*Exercise prompt*:
Once the line holding "have := Nat.choose_pos" is found in the listing below, write it out and each later line exactly, up to and including the one holding "have h := term_one_nat m a".

▬▬▬▬▬▬

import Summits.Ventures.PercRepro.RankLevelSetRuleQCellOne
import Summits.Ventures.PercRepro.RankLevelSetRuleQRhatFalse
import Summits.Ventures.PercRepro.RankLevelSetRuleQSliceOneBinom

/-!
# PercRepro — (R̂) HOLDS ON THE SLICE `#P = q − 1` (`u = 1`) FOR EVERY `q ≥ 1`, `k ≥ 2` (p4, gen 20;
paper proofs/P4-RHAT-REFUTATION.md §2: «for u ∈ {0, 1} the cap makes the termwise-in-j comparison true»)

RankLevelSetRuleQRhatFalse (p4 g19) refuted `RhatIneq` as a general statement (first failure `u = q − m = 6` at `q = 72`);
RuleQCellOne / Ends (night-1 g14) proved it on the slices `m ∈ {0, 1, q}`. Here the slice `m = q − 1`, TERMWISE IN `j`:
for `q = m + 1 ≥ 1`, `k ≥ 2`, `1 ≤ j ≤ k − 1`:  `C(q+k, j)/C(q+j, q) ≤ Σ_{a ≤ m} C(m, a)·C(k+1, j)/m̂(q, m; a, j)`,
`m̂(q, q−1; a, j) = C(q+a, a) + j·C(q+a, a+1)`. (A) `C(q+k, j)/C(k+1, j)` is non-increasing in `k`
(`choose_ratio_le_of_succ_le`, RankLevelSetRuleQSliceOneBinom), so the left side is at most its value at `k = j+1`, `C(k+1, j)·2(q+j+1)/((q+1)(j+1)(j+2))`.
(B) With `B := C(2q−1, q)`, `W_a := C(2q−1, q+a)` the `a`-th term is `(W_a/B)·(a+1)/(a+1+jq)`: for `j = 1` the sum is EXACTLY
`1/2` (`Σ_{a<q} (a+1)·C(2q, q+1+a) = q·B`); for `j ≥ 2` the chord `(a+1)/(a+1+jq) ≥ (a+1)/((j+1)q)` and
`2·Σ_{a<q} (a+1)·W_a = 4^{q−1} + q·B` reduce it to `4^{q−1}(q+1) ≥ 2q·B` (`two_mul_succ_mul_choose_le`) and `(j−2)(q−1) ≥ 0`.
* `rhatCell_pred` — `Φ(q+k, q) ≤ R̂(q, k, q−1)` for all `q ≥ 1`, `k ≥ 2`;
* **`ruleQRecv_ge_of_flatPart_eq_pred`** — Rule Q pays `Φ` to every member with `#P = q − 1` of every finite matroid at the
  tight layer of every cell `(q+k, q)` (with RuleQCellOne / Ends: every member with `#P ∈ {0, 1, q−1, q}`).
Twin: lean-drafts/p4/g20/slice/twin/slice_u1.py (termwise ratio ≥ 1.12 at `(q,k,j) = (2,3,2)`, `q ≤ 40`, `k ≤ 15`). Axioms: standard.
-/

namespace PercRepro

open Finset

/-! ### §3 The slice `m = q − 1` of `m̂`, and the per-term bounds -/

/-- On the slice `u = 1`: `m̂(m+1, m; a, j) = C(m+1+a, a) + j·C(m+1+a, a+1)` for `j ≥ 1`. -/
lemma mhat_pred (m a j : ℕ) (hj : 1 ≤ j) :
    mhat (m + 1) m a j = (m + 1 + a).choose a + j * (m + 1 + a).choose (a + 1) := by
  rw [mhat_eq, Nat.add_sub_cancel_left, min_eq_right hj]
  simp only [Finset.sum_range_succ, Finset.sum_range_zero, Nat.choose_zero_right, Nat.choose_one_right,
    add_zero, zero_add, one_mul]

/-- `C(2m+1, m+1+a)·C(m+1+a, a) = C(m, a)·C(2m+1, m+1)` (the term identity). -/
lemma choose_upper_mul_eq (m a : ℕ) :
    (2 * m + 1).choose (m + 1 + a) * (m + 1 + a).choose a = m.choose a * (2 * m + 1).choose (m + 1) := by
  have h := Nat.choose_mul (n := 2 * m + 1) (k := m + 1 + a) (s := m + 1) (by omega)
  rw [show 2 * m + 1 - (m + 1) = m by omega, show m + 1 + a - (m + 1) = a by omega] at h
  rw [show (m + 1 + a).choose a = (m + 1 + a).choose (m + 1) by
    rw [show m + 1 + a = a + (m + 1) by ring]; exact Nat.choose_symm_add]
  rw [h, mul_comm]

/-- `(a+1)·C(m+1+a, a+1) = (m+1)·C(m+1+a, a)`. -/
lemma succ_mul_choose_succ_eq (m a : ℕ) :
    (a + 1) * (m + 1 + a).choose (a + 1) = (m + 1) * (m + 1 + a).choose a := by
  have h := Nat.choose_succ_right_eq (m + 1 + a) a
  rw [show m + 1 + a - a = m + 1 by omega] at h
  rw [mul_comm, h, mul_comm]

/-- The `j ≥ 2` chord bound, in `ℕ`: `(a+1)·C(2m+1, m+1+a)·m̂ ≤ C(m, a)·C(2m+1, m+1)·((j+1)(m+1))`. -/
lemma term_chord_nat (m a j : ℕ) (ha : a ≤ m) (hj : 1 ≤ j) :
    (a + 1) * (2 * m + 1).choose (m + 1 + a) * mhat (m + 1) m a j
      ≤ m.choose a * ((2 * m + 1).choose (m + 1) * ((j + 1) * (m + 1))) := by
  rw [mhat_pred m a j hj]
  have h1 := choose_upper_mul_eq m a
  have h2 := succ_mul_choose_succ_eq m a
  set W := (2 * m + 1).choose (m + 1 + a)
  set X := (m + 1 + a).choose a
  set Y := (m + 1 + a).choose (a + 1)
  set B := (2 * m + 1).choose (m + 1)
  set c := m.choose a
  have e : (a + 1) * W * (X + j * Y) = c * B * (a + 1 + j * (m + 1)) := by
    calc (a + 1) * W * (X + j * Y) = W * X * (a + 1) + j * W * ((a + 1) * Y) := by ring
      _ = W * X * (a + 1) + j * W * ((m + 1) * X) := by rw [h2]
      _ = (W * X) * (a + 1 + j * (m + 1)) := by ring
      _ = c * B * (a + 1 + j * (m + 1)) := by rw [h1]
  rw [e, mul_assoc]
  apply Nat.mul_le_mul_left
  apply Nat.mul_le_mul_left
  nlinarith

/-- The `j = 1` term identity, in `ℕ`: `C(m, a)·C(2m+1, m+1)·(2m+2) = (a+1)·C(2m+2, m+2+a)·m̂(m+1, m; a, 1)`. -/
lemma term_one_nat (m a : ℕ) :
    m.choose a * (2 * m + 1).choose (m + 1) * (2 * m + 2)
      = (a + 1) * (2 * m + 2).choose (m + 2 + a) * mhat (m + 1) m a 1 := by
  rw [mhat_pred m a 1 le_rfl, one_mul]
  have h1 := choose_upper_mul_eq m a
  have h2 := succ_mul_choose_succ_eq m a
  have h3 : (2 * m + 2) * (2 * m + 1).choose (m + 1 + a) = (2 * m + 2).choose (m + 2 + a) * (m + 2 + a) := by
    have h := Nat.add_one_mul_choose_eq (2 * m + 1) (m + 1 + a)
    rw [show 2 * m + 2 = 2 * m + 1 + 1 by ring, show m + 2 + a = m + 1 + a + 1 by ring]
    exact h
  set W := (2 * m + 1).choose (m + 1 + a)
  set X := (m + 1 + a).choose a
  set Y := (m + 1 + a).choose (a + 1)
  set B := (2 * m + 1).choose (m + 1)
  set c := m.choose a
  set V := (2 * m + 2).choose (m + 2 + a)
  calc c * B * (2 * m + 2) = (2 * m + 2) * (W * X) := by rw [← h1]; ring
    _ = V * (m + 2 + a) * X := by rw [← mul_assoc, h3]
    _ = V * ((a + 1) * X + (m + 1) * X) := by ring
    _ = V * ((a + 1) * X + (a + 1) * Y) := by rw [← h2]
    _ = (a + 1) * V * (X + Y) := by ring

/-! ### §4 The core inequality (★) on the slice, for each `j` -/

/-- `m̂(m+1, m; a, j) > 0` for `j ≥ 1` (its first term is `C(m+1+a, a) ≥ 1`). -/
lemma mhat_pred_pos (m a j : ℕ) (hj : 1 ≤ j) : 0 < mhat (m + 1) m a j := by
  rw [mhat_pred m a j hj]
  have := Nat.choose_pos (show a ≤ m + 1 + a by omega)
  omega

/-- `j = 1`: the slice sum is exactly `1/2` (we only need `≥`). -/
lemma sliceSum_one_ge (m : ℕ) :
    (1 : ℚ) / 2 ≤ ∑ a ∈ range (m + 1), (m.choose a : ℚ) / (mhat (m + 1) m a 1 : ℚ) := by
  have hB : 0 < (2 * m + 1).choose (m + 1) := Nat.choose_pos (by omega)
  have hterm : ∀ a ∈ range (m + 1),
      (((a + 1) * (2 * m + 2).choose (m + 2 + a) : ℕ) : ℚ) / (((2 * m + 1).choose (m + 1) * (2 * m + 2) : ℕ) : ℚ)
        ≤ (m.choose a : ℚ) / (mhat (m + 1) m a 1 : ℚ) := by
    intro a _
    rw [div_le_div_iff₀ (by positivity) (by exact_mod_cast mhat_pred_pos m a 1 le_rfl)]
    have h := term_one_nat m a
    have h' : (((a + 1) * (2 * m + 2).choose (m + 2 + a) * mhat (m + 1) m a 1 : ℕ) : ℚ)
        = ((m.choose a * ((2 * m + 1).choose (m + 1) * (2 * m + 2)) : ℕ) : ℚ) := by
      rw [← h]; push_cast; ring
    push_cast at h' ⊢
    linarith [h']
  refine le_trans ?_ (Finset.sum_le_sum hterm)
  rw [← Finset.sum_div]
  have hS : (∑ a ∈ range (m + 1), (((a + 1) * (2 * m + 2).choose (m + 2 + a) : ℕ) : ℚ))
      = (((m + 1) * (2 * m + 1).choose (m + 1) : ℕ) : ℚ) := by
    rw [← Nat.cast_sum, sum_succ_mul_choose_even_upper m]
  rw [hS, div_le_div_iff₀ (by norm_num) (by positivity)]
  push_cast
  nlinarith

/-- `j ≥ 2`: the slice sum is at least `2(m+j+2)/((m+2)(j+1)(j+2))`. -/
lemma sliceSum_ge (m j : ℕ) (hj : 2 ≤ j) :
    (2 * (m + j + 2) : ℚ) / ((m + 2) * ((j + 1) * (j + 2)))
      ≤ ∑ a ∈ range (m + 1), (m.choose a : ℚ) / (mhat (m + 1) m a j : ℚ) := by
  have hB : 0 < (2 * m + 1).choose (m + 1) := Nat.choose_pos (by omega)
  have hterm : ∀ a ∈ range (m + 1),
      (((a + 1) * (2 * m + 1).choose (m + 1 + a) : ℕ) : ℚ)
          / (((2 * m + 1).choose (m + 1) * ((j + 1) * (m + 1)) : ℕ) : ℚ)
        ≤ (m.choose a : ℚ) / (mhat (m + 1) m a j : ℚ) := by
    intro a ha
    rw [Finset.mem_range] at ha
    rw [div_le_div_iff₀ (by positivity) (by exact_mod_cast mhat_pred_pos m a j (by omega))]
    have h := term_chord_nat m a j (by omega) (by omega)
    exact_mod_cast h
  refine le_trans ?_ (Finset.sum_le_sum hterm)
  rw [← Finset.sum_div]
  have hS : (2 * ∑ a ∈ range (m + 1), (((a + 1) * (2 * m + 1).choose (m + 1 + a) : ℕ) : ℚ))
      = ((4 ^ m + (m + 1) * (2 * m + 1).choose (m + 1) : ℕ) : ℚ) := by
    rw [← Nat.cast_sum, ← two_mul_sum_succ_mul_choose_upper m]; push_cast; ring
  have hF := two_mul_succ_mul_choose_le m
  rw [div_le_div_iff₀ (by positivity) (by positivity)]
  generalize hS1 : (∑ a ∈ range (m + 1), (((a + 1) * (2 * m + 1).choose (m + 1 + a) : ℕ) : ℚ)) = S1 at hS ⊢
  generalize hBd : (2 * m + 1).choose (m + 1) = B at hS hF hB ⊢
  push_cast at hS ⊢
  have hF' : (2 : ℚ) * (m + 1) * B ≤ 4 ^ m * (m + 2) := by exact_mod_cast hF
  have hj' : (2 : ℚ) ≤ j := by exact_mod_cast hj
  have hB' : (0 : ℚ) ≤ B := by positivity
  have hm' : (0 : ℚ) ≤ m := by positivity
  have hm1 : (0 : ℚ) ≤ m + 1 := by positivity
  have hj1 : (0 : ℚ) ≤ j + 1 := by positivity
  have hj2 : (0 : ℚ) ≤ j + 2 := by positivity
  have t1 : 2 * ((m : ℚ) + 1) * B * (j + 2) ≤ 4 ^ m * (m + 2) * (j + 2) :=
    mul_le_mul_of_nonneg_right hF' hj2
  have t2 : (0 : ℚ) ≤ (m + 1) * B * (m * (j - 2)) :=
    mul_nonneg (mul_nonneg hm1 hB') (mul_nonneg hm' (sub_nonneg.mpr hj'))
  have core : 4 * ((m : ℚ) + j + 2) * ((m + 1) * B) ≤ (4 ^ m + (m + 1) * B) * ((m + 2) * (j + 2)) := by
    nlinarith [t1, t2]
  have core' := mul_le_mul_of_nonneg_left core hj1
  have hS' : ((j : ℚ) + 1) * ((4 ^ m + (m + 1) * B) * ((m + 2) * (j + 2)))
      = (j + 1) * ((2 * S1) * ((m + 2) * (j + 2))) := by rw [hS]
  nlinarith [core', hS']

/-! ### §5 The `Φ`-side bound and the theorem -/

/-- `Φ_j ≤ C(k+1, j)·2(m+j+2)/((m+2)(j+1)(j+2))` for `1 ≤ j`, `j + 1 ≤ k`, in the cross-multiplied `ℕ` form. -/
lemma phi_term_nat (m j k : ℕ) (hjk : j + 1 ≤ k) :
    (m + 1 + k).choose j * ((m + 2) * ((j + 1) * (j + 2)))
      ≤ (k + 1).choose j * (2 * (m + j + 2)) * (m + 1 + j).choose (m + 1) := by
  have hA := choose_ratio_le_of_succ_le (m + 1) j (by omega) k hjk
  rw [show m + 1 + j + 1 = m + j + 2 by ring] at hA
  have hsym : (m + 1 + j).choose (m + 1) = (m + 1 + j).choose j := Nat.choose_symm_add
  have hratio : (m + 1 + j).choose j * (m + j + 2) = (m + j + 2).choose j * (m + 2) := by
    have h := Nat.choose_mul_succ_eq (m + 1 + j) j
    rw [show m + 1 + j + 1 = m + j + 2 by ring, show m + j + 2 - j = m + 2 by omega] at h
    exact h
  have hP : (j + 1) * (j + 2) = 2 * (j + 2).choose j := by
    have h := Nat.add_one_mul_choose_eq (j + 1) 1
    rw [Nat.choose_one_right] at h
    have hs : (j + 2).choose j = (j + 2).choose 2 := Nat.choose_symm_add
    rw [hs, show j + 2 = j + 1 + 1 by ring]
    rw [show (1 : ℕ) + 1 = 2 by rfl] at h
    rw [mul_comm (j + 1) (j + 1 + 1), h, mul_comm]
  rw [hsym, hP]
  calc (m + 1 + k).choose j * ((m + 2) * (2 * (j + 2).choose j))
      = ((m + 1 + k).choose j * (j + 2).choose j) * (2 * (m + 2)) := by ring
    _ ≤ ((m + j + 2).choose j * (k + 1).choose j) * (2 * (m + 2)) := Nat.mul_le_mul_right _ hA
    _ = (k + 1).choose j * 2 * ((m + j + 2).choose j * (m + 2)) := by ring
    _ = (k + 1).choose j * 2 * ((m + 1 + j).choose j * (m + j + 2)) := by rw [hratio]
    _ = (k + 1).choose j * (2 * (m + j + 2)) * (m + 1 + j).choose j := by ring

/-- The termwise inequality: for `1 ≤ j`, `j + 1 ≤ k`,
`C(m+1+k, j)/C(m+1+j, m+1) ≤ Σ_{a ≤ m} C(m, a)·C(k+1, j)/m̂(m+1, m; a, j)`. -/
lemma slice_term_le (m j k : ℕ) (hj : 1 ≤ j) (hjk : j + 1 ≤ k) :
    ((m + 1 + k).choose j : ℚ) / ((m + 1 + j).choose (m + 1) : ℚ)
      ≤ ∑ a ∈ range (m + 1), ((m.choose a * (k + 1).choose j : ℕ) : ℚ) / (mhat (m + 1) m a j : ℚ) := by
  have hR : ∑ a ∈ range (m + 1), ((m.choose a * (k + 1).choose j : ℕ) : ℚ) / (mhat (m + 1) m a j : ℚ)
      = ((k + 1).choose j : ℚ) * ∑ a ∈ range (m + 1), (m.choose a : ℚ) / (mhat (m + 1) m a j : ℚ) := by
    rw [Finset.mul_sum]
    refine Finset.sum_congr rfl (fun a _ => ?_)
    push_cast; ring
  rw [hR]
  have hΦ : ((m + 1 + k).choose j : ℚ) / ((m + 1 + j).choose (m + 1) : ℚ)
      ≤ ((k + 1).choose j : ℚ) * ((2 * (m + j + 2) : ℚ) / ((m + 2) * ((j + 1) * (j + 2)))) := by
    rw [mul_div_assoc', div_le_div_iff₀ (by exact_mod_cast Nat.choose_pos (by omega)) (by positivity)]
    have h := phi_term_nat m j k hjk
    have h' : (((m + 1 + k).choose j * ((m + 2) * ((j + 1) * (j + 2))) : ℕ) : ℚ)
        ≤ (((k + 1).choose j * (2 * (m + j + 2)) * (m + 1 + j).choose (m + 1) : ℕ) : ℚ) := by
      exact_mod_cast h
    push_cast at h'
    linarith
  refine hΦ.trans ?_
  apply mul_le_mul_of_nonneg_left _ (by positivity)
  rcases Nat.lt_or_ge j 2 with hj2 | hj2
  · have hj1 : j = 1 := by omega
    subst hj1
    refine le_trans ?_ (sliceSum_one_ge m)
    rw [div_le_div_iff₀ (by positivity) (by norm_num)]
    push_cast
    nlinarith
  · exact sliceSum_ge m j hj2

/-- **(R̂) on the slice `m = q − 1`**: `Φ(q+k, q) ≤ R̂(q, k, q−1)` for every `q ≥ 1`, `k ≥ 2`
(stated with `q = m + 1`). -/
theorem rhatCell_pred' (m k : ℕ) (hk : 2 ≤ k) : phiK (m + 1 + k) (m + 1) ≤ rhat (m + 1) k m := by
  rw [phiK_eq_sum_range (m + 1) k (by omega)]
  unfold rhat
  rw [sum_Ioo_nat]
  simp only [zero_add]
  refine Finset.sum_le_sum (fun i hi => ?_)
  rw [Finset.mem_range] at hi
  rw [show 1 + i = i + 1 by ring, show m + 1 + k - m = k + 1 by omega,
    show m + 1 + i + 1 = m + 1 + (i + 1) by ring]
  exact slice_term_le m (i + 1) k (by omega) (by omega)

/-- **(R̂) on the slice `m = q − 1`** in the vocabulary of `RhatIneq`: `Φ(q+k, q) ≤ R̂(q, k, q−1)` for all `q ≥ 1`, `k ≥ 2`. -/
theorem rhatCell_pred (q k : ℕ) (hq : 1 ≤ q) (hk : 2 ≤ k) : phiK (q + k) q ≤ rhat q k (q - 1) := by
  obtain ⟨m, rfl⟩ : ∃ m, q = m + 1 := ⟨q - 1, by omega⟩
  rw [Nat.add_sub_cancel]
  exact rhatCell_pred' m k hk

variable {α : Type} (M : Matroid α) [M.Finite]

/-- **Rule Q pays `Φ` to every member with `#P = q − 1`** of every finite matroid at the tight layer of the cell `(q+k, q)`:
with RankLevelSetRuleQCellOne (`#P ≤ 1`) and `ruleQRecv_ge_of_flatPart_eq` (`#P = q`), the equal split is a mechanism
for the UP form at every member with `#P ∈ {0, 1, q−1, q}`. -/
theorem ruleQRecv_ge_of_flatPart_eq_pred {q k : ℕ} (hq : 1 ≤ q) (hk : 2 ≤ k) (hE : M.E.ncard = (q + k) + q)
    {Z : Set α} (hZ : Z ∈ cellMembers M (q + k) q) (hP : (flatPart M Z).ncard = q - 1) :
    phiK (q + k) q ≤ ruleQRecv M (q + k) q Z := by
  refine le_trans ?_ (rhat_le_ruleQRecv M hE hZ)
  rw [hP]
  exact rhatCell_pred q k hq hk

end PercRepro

▬▬▬▬▬▬

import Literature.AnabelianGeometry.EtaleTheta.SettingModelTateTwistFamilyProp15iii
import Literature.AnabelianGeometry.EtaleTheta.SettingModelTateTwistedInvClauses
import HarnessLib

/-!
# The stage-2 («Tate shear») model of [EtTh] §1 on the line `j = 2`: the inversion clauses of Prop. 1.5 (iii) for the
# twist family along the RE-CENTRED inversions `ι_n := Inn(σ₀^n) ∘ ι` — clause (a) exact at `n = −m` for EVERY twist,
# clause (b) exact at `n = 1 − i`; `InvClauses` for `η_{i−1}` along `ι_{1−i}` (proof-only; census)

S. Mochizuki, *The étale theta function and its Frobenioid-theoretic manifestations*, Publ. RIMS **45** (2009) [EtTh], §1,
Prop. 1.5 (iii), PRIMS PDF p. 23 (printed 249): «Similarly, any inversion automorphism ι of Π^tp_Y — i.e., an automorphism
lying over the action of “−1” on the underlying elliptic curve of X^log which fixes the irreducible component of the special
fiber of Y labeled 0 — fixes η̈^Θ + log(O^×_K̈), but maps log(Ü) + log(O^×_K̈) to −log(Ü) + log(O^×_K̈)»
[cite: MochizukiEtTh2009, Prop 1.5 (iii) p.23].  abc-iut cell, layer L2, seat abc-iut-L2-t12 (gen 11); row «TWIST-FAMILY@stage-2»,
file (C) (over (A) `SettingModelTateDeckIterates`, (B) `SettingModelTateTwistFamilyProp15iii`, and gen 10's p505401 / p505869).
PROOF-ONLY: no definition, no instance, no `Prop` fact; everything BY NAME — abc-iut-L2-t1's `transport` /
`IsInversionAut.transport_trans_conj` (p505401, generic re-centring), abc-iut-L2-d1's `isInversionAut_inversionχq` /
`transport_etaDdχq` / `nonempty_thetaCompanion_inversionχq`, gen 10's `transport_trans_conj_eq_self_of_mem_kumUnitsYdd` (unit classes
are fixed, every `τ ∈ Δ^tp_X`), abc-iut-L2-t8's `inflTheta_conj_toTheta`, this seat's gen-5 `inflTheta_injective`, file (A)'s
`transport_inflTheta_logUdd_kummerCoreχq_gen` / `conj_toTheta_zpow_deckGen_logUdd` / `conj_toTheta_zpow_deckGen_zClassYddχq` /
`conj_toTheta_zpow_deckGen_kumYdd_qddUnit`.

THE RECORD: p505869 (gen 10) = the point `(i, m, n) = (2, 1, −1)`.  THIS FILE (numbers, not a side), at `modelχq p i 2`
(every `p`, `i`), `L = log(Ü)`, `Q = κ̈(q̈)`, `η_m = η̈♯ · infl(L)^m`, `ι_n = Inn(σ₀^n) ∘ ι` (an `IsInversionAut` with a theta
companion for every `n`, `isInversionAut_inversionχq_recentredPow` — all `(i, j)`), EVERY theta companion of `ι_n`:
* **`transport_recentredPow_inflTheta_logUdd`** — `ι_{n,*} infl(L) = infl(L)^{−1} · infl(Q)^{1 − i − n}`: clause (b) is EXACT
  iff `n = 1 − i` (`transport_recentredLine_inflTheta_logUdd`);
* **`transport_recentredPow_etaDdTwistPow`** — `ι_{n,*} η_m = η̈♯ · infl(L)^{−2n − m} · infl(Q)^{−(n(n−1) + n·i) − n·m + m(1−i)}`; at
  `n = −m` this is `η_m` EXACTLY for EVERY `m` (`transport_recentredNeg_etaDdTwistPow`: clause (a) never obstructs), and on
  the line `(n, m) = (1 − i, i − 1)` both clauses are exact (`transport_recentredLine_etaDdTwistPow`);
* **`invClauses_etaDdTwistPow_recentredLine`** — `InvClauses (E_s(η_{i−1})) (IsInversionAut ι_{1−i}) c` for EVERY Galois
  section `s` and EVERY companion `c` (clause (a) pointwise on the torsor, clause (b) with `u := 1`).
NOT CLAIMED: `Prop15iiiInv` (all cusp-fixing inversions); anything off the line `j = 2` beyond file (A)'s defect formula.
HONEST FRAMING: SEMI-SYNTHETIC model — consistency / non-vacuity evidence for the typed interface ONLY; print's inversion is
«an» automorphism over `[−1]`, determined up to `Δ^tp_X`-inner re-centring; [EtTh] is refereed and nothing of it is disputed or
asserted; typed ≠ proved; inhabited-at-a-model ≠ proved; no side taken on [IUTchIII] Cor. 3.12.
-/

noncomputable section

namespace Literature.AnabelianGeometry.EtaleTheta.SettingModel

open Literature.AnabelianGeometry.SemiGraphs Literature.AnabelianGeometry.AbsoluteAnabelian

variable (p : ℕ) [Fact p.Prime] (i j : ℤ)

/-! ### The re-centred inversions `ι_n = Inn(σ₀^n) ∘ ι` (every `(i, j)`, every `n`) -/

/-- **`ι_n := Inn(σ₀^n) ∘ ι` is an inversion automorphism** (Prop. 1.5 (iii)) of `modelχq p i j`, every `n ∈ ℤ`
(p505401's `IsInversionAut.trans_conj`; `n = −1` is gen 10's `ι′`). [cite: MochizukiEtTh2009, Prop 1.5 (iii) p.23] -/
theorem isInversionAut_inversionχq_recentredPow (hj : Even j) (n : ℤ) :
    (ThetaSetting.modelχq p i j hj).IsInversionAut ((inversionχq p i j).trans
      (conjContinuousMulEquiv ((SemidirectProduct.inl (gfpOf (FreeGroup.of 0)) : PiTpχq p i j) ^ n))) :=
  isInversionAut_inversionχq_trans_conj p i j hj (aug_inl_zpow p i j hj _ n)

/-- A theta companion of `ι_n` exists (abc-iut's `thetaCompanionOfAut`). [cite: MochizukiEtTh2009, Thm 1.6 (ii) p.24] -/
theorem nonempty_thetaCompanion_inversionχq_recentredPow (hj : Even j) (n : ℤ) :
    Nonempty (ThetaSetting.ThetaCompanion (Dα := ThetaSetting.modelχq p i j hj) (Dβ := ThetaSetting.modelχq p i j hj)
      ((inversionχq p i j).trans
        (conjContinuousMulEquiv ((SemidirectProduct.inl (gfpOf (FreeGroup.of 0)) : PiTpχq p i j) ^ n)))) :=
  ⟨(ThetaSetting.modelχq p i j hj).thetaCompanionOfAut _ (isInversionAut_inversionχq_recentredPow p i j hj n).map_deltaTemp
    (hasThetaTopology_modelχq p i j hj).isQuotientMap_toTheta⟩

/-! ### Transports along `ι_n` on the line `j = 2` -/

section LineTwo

▬▬▬▬▬▬

*Response*:
  have := Nat.choose_pos (show a ≤ m + 1 + a by omega)
  omega

/-- `j = 1`: the slice sum is exactly `1/2` (we only need `≥`). -/
lemma sliceSum_one_ge (m : ℕ) :
    (1 : ℚ) / 2 ≤ ∑ a ∈ range (m + 1), (m.choose a : ℚ) / (mhat (m + 1) m a 1 : ℚ) := by
  have hB : 0 < (2 * m + 1).choose (m + 1) := Nat.choose_pos (by omega)
  have hterm : ∀ a ∈ range (m + 1),
      (((a + 1) * (2 * m + 2).choose (m + 2 + a) : ℕ) : ℚ) / (((2 * m + 1).choose (m + 1) * (2 * m + 2) : ℕ) : ℚ)
        ≤ (m.choose a : ℚ) / (mhat (m + 1) m a 1 : ℚ) := by
    intro a _
    rw [div_le_div_iff₀ (by positivity) (by exact_mod_cast mhat_pred_pos m a 1 le_rfl)]
    have h := term_one_nat m a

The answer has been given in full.